*Data extract*
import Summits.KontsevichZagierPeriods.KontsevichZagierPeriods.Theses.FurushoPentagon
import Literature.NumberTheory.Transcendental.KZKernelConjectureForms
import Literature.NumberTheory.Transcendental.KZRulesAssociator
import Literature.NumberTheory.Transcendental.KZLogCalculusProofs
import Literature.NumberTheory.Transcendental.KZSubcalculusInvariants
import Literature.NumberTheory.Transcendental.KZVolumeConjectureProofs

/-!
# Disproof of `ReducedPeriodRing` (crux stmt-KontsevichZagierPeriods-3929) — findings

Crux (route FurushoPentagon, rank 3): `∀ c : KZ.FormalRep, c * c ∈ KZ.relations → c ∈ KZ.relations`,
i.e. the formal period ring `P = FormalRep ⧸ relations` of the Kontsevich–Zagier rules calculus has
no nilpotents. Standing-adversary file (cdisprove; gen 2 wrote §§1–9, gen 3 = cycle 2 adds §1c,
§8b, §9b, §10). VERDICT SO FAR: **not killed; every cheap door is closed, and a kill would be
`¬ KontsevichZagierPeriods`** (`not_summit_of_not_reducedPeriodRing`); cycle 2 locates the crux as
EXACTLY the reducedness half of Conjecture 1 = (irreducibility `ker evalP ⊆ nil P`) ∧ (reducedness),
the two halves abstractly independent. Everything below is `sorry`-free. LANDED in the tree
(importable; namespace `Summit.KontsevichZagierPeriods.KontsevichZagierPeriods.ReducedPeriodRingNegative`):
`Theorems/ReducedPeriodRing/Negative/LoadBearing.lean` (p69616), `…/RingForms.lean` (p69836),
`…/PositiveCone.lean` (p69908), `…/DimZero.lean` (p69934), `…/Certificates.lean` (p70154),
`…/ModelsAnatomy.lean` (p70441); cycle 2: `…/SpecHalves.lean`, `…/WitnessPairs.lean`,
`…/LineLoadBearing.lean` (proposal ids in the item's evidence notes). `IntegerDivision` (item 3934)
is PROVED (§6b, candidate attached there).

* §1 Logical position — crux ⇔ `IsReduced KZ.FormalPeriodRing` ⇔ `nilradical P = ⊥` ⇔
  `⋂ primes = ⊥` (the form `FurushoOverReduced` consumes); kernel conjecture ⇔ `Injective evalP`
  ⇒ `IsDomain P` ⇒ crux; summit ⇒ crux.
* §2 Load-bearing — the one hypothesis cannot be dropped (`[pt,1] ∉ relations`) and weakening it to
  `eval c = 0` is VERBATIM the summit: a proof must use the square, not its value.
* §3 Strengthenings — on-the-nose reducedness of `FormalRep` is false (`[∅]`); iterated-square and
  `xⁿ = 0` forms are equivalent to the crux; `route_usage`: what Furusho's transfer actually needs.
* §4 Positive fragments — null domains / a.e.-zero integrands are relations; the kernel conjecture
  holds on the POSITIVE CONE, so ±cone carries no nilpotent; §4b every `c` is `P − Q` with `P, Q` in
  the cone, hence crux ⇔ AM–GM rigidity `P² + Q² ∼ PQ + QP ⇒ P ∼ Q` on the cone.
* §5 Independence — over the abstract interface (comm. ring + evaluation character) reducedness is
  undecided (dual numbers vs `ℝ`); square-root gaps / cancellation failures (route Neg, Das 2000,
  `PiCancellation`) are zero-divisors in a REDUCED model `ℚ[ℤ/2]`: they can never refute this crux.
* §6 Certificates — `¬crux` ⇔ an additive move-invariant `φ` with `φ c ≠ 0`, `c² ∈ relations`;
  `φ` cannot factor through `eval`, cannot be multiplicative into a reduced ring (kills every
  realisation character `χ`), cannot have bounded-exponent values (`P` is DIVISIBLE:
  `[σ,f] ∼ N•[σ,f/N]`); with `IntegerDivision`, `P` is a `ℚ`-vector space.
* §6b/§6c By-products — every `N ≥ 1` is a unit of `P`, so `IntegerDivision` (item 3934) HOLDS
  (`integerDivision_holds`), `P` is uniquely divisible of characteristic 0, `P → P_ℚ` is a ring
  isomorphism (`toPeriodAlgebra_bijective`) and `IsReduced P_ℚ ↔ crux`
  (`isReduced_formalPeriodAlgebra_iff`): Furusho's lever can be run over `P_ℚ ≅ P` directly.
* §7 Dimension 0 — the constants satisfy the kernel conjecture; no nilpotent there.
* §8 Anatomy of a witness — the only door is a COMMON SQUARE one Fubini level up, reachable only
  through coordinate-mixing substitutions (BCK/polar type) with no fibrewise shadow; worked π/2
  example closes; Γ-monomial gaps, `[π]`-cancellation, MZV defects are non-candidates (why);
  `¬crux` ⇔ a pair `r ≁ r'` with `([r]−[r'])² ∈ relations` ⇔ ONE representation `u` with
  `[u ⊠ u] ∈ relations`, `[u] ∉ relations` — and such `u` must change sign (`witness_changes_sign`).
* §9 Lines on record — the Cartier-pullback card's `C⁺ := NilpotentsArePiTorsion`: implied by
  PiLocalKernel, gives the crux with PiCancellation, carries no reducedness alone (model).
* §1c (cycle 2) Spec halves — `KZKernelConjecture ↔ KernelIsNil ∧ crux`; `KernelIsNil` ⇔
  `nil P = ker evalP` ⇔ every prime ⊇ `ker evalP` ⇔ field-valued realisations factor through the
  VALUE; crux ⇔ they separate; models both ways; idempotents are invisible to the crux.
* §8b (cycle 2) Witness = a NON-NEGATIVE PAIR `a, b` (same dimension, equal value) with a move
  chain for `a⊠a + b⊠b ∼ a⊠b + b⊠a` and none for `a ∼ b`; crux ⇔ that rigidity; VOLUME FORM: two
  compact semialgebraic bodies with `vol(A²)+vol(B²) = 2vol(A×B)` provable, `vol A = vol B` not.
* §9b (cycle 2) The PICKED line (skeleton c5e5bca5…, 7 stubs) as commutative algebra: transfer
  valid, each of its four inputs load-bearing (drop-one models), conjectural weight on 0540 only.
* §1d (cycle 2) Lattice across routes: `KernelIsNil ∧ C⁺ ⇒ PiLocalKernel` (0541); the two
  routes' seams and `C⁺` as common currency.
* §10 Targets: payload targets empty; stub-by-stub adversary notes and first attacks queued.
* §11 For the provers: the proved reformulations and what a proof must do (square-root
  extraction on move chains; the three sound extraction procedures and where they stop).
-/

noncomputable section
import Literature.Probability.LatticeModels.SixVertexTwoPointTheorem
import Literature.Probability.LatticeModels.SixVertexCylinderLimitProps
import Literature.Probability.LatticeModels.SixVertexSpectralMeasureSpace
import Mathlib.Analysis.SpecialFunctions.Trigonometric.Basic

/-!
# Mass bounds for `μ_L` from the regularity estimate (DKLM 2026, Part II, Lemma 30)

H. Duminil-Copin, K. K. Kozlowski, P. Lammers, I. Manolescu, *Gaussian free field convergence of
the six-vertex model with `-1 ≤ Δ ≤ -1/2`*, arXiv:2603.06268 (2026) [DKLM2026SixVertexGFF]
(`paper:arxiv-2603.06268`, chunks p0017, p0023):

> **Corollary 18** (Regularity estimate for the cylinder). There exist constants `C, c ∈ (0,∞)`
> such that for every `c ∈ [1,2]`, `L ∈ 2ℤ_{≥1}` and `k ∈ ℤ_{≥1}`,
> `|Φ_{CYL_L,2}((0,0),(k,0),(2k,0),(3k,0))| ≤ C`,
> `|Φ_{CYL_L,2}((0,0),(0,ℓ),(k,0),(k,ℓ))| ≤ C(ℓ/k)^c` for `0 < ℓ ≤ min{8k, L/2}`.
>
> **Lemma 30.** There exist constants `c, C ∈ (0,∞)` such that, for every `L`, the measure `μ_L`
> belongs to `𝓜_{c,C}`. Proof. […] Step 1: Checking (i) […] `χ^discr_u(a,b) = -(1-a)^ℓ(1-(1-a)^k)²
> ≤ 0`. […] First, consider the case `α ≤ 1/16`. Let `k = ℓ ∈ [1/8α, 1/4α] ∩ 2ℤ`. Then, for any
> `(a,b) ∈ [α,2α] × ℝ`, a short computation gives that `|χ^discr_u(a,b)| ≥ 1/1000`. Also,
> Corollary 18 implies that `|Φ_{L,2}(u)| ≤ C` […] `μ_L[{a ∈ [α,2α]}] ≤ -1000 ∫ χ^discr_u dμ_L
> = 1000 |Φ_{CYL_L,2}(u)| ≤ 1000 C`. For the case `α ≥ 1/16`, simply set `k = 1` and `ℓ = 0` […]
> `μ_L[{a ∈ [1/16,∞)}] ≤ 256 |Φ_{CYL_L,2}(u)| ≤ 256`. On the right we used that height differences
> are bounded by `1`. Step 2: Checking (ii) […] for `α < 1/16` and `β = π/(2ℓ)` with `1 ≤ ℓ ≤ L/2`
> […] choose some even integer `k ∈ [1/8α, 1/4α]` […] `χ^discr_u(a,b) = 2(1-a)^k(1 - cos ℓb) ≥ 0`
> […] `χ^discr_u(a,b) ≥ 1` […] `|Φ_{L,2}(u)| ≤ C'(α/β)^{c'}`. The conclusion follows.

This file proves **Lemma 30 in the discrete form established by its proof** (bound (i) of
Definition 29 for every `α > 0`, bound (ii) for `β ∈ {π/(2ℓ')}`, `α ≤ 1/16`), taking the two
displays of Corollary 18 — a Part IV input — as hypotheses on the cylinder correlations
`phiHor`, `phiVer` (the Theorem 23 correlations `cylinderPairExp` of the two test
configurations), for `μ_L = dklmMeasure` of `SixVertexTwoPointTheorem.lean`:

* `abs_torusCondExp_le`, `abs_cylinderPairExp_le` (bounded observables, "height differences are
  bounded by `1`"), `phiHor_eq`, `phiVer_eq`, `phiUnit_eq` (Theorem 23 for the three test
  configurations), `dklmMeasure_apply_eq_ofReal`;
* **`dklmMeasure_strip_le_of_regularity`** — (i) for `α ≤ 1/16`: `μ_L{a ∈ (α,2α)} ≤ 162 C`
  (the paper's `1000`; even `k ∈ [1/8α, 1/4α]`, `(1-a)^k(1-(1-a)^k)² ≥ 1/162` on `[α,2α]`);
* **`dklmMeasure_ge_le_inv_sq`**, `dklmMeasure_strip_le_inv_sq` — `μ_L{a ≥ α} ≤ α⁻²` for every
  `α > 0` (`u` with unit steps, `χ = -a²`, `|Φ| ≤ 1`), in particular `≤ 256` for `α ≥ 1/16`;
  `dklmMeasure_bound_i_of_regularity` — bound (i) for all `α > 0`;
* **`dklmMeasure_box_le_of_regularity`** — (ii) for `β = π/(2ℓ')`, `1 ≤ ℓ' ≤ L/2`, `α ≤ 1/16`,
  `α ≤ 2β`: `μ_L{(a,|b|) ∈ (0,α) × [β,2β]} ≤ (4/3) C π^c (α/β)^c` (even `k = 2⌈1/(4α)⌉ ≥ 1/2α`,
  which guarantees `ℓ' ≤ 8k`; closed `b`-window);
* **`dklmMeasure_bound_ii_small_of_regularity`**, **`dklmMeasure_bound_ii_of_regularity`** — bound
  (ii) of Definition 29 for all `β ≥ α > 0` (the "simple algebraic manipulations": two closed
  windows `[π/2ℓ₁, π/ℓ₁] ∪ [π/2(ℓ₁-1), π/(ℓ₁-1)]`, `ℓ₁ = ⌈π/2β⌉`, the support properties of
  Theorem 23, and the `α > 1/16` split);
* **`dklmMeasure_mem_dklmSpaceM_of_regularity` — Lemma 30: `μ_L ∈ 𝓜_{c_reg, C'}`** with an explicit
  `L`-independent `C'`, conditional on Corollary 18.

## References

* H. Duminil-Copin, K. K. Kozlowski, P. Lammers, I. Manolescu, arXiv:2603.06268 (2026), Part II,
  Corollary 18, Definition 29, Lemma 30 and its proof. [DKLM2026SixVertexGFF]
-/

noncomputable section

---

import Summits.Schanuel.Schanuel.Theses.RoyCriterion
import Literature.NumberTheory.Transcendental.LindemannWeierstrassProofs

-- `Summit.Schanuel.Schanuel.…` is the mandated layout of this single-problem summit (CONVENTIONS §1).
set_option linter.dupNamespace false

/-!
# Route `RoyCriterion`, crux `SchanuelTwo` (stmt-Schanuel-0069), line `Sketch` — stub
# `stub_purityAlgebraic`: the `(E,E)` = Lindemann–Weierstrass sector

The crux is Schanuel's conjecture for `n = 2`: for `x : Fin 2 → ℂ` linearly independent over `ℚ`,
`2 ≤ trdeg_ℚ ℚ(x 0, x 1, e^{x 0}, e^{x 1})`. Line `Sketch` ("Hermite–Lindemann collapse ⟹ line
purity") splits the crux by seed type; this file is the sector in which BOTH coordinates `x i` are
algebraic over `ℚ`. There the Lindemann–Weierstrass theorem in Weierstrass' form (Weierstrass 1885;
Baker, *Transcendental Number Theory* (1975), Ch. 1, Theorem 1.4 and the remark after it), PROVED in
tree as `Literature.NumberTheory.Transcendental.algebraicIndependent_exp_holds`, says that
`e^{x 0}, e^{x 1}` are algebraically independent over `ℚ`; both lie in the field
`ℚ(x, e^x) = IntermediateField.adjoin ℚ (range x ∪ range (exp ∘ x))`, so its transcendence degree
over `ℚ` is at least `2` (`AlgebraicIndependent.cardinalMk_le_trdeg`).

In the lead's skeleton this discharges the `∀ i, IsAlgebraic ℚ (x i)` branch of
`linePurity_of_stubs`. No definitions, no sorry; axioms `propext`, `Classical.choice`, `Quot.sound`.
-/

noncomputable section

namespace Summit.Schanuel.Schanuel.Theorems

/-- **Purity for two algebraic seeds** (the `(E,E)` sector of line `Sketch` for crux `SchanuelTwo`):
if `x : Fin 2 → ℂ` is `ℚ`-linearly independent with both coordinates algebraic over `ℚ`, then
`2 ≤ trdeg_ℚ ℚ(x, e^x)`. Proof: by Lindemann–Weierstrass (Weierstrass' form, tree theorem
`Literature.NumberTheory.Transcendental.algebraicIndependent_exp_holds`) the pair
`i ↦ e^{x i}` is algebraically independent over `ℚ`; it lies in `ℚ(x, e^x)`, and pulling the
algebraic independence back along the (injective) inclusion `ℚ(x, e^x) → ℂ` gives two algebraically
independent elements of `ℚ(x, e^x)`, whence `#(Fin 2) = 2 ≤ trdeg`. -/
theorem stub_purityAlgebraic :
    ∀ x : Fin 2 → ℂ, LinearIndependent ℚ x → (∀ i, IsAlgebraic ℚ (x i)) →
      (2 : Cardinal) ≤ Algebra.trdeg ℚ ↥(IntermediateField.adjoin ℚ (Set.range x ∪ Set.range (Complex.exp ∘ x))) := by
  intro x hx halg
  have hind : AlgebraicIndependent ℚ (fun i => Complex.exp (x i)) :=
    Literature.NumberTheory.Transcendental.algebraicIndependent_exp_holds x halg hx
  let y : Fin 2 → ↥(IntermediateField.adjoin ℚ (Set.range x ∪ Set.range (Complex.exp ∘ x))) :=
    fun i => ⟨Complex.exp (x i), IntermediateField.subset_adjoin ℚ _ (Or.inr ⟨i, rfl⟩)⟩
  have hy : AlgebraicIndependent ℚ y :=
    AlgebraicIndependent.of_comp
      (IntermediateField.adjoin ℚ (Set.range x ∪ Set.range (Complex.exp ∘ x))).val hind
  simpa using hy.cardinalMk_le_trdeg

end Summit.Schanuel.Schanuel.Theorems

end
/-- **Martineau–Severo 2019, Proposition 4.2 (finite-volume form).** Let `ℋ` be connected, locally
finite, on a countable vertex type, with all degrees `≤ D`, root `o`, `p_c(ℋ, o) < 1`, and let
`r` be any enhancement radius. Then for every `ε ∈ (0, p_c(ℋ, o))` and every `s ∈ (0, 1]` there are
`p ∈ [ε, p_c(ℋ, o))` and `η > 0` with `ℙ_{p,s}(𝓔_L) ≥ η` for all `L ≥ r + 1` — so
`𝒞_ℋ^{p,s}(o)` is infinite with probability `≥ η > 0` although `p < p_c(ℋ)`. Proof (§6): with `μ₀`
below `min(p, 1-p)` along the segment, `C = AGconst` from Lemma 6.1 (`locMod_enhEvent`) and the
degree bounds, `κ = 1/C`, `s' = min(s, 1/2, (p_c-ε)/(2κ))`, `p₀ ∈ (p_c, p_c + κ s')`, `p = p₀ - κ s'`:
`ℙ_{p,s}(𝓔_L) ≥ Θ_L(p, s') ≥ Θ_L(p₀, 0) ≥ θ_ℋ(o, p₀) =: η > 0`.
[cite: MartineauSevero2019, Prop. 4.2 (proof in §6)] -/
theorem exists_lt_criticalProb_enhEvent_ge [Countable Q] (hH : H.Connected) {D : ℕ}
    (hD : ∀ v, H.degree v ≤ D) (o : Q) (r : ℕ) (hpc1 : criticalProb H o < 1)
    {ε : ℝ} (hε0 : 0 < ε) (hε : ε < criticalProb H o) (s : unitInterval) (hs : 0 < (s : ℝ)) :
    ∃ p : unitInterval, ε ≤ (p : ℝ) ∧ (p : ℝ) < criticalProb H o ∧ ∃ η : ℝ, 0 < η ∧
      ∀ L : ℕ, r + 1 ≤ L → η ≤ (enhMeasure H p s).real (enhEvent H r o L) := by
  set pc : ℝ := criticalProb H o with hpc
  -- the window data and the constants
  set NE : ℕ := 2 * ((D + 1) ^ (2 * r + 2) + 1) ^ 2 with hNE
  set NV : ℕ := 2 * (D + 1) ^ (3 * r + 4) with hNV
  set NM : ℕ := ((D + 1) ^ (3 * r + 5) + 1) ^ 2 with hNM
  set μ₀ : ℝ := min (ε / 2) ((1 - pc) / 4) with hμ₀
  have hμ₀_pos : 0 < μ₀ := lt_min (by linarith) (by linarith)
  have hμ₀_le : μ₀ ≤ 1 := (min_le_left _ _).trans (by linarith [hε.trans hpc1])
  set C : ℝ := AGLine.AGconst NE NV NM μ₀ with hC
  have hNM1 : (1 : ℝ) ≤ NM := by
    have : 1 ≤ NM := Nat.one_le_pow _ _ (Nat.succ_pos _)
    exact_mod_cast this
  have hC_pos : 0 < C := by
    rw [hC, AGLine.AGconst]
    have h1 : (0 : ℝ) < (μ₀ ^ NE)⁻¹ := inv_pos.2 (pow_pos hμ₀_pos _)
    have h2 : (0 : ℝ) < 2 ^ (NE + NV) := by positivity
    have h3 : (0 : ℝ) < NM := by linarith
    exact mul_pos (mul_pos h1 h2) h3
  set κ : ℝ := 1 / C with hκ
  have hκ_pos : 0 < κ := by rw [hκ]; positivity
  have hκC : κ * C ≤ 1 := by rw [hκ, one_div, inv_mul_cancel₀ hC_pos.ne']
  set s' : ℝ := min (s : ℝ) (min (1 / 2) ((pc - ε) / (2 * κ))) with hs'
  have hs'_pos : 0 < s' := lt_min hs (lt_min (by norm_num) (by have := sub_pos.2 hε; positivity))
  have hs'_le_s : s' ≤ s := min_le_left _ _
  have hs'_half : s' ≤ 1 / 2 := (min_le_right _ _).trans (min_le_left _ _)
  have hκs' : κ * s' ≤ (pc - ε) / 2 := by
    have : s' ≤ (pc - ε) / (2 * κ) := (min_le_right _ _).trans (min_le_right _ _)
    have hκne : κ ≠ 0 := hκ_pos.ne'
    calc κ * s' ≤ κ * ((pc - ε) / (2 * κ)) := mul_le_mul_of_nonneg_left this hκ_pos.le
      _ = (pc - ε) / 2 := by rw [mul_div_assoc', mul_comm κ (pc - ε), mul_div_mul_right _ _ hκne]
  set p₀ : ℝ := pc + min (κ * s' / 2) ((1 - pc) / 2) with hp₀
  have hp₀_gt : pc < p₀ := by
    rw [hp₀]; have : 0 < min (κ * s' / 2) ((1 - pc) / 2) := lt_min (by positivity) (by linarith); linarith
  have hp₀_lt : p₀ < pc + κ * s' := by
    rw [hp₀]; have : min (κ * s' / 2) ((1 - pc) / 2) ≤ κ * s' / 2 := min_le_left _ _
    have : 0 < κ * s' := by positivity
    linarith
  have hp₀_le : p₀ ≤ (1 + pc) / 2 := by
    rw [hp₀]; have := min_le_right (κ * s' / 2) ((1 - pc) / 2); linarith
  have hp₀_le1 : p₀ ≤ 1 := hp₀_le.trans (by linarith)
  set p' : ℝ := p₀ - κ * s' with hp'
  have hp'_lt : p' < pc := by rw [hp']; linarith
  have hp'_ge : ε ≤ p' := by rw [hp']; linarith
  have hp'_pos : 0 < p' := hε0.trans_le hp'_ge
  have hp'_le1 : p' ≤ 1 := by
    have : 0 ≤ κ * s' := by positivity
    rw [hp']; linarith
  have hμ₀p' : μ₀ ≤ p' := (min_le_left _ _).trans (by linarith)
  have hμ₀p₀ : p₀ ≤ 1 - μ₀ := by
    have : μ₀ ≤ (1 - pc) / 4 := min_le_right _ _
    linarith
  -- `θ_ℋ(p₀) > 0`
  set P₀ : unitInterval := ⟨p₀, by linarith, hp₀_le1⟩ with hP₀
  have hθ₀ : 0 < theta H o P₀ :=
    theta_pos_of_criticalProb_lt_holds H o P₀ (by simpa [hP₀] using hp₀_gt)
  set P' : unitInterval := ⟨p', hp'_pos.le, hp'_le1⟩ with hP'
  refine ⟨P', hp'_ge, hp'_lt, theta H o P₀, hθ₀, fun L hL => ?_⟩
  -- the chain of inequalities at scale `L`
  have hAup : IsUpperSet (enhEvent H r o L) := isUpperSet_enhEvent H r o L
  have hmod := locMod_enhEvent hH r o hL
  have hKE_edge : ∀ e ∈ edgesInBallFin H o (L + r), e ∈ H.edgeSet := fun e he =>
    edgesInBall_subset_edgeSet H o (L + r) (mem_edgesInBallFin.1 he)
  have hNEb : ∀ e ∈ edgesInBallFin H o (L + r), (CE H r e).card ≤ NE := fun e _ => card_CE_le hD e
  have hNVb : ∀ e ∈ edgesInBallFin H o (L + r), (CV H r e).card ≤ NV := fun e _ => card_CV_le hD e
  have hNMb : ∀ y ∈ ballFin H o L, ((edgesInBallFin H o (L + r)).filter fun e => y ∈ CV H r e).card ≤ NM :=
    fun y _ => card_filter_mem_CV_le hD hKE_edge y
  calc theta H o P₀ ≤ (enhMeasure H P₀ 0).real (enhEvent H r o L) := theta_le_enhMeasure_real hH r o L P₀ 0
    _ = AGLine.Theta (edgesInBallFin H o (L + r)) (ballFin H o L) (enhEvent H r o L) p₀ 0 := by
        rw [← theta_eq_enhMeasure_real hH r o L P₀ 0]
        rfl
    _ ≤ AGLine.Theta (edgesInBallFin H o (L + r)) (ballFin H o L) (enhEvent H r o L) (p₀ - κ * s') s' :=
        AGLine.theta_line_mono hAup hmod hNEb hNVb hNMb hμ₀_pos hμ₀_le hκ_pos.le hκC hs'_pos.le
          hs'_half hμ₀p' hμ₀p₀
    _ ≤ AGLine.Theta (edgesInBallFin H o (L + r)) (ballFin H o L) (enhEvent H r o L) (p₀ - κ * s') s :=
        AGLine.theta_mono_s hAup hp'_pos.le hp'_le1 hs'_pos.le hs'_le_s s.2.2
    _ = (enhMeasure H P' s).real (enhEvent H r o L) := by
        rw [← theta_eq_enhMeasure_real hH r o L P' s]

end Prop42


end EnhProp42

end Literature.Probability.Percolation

*Activity*
Retype the portion of the data above that starts on the line with "the crux as" and finishes on the line with "the two halves", including both of those lines.

*Result of the exercise*
`¬ KontsevichZagierPeriods`** (`not_summit_of_not_reducedPeriodRing`); cycle 2 locates the crux as
EXACTLY the reducedness half of Conjecture 1 = (irreducibility `ker evalP ⊆ nil P`) ∧ (reducedness),
the two halves abstractly independent. Everything below is `sorry`-free. LANDED in the tree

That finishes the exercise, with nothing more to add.